### THE TASK
Write out exactly the first lines of the listing, ending on the line that contains "haveI := zext.subsingleton (A.hodge.grF (-k)) (Int.ofNat".

### DATA SHOWN
/-- Below `kmin` the graded piece `Gr_F^{-k}` vanishes (`F^{-k} ⊆ F^{p₁} = 0`). [folklore] -/
theorem subsingleton_grF_of_lt_kmin {k : ℤ} (hk : k < A.kmin) : Subsingleton (A.hodge.grF (-k)) := by
  have hle : A.hodge.exists_F_eq_bot.choose ≤ -k := by unfold kmin at hk; omega
  have hbot : A.hodge.F (-k) = ⊥ :=
    le_bot_iff.mp ((A.hodge.antitone_F hle).trans A.hodge.exists_F_eq_bot.choose_spec.le)
  haveI : Subsingleton ↥(A.hodge.F (-k)) := by
    rw [hbot]
    infer_instance
  exact subsingleton_grF _ _

/-- Above `kmax` the graded piece `Gr_F^{-k}` vanishes (`F^{-k+1} ⊇ F^{p₀} = I_ℂ`). [folklore] -/
theorem subsingleton_grF_of_kmax_lt {k : ℤ} (hk : A.kmax < k) : Subsingleton (A.hodge.grF (-k)) := by
  have hle : -k + 1 ≤ A.hodge.exists_F_eq_top.choose := by unfold kmax at hk; omega
  exact subsingleton_grF_of_eq_top _
    (top_le_iff.mp (A.hodge.exists_F_eq_top.choose_spec.ge.trans (A.hodge.antitone_F hle)))

/-- If `Gr_F^{-k} = 0` then every piece of the degenerate package in row `k` is zero. [folklore] -/
theorem piece_eq_bot_of_subsingleton_grF {k : ℤ} (h : Subsingleton (A.hodge.grF (-k))) (j t : ℤ) :
    A.piece k j t = ⊥ := by
  by_cases hj : j = 0
  · subst hj
    haveI : Subsingleton (A.hCarrier k 0) := h
    haveI : Subsingleton (Submodule ℂ (A.hCarrier k 0)) := (Submodule.subsingleton_iff ℂ).mpr inferInstance
    exact Subsingleton.elim _ _
  · exact A.piece_eq_bot_of_ne_zero k hj t

/-- The comparison `ℍ⁰(K_k) ≅ Gr_F^{-k} IH^{m+j}_ℂ` of the degenerate package: the identity in
degree `j = 0`, the zero isomorphism elsewhere. [folklore] -/
def comparison (k : ℤ) : ∀ j : ℤ, ↥(A.piece k j 0) ≃ₗ[ℂ] (A.ihHodge j).grF (-k)
  | Int.ofNat 0 => (LinearEquiv.ofEq _ _ (A.piece_zero k _)).trans Submodule.topEquiv
  | Int.ofNat (n + 1) =>
    haveI := zext.subsingleton (A.hodge.grF (-k)) (Int.ofNat (n + 1))
      (fun h => Nat.succ_ne_zero n (Int.ofNat.inj h))
    haveI := A.subsingleton_grF_ihHodge (-k) (Int.ofNat (n + 1))
      (fun h => Nat.succ_ne_zero n (Int.ofNat.inj h))
    LinearEquiv.ofSubsingleton _ _
  | Int.negSucc n =>
    haveI := zext.subsingleton (A.hodge.grF (-k)) (Int.negSucc n) (fun h => Int.noConfusion h)
    haveI := A.subsingleton_grF_ihHodge (-k) (Int.negSucc n) (fun h => Int.noConfusion h)
    LinearEquiv.ofSubsingleton _ _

### ANSWER TO THIS TASK
/-- Below `kmin` the graded piece `Gr_F^{-k}` vanishes (`F^{-k} ⊆ F^{p₁} = 0`). [folklore] -/
theorem subsingleton_grF_of_lt_kmin {k : ℤ} (hk : k < A.kmin) : Subsingleton (A.hodge.grF (-k)) := by
  have hle : A.hodge.exists_F_eq_bot.choose ≤ -k := by unfold kmin at hk; omega
  have hbot : A.hodge.F (-k) = ⊥ :=
    le_bot_iff.mp ((A.hodge.antitone_F hle).trans A.hodge.exists_F_eq_bot.choose_spec.le)
  haveI : Subsingleton ↥(A.hodge.F (-k)) := by
    rw [hbot]
    infer_instance
  exact subsingleton_grF _ _

/-- Above `kmax` the graded piece `Gr_F^{-k}` vanishes (`F^{-k+1} ⊇ F^{p₀} = I_ℂ`). [folklore] -/
theorem subsingleton_grF_of_kmax_lt {k : ℤ} (hk : A.kmax < k) : Subsingleton (A.hodge.grF (-k)) := by
  have hle : -k + 1 ≤ A.hodge.exists_F_eq_top.choose := by unfold kmax at hk; omega
  exact subsingleton_grF_of_eq_top _
    (top_le_iff.mp (A.hodge.exists_F_eq_top.choose_spec.ge.trans (A.hodge.antitone_F hle)))

/-- If `Gr_F^{-k} = 0` then every piece of the degenerate package in row `k` is zero. [folklore] -/
theorem piece_eq_bot_of_subsingleton_grF {k : ℤ} (h : Subsingleton (A.hodge.grF (-k))) (j t : ℤ) :
    A.piece k j t = ⊥ := by
  by_cases hj : j = 0
  · subst hj
    haveI : Subsingleton (A.hCarrier k 0) := h
    haveI : Subsingleton (Submodule ℂ (A.hCarrier k 0)) := (Submodule.subsingleton_iff ℂ).mpr inferInstance
    exact Subsingleton.elim _ _
  · exact A.piece_eq_bot_of_ne_zero k hj t

/-- The comparison `ℍ⁰(K_k) ≅ Gr_F^{-k} IH^{m+j}_ℂ` of the degenerate package: the identity in
degree `j = 0`, the zero isomorphism elsewhere. [folklore] -/
def comparison (k : ℤ) : ∀ j : ℤ, ↥(A.piece k j 0) ≃ₗ[ℂ] (A.ihHodge j).grF (-k)
  | Int.ofNat 0 => (LinearEquiv.ofEq _ _ (A.piece_zero k _)).trans Submodule.topEquiv
  | Int.ofNat (n + 1) =>
    haveI := zext.subsingleton (A.hodge.grF (-k)) (Int.ofNat (n + 1))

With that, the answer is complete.